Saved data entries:
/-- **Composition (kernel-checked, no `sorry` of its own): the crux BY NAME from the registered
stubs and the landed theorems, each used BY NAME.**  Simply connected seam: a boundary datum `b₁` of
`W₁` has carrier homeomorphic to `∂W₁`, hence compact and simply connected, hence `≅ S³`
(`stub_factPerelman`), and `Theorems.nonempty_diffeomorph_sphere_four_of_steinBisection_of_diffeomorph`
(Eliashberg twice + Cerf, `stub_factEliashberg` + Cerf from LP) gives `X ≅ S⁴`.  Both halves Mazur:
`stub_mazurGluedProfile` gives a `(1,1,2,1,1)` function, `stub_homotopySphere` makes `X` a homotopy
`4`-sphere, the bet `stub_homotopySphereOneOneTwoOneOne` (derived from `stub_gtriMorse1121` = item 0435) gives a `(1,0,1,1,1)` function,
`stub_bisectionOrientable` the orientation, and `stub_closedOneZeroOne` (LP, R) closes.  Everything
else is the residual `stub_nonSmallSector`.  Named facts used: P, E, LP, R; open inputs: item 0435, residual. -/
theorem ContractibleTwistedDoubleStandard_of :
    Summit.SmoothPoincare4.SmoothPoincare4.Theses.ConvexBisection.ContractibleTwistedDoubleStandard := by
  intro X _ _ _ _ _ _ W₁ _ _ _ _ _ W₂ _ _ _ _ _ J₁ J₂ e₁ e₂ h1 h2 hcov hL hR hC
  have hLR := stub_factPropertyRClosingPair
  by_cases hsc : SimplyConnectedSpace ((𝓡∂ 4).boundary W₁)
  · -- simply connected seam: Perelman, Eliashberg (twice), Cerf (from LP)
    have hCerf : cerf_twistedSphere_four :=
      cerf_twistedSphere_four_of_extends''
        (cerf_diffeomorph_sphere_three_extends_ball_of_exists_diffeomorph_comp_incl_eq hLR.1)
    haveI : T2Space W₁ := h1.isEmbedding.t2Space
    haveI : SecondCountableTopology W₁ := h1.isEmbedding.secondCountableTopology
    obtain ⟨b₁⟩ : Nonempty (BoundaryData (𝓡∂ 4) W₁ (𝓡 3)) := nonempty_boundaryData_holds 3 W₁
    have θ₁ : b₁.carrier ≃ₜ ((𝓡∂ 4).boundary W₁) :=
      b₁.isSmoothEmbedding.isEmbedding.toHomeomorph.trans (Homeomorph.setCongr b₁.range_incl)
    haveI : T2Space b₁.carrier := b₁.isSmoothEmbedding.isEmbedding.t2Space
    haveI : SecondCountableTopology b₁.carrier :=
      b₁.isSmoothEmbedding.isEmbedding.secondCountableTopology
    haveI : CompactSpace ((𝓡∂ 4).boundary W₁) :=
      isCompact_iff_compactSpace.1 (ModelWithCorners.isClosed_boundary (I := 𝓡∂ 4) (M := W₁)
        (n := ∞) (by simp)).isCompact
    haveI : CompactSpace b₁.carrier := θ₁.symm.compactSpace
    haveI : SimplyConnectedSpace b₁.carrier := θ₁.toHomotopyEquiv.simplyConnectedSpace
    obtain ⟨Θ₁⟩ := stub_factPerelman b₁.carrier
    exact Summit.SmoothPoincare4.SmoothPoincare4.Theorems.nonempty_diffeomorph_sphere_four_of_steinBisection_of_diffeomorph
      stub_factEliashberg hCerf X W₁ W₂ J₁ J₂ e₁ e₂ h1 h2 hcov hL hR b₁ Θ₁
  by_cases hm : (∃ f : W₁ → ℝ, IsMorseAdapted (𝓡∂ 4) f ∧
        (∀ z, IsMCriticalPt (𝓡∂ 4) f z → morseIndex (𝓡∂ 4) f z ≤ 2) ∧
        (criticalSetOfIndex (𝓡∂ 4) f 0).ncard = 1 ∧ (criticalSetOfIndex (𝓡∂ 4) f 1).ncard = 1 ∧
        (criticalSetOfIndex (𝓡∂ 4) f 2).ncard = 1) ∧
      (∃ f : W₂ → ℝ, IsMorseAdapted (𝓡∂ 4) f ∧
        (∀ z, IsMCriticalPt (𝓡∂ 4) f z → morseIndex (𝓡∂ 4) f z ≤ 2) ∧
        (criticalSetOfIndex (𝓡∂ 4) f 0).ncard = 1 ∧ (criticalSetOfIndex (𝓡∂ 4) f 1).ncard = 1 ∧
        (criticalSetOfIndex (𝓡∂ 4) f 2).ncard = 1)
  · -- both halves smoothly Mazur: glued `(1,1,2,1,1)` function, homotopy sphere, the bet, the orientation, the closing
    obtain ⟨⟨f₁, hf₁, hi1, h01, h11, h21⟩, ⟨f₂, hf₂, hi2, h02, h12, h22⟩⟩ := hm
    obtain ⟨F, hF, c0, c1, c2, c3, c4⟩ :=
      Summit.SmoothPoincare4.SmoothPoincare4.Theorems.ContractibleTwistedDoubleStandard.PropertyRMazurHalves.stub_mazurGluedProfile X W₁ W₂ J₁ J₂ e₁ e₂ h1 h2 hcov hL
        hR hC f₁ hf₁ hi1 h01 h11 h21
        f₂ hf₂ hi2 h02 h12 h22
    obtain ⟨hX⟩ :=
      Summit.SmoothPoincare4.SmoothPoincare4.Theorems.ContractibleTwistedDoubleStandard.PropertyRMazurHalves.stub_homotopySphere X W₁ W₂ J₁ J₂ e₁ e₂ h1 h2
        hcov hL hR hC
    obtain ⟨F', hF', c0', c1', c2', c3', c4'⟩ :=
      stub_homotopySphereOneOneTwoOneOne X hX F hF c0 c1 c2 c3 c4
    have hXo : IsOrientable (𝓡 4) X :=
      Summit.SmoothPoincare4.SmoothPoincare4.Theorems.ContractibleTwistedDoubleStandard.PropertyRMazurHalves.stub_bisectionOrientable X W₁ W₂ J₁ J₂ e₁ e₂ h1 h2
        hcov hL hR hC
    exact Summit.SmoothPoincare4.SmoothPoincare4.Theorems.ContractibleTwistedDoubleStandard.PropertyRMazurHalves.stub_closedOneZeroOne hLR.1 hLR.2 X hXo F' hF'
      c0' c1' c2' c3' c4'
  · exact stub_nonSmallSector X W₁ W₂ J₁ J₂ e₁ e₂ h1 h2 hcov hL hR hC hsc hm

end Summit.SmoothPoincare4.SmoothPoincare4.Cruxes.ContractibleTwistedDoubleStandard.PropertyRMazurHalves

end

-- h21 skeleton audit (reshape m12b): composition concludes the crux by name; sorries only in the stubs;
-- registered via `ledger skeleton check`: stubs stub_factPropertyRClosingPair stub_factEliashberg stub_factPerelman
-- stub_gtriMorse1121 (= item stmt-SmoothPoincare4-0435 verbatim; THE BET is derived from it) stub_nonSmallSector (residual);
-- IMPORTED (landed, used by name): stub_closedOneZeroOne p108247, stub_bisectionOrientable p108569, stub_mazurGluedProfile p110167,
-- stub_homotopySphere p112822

> [WORK TO BE COMPLETED] Look through the data above. Each line containing the word "orientation" needs to be copied.

> [RESPONSE FOR THIS EXERCISE]
`stub_bisectionOrientable` the orientation, and `stub_closedOneZeroOne` (LP, R) closes.  Everything
  · -- both halves smoothly Mazur: glued `(1,1,2,1,1)` function, homotopy sphere, the bet, the orientation, the closing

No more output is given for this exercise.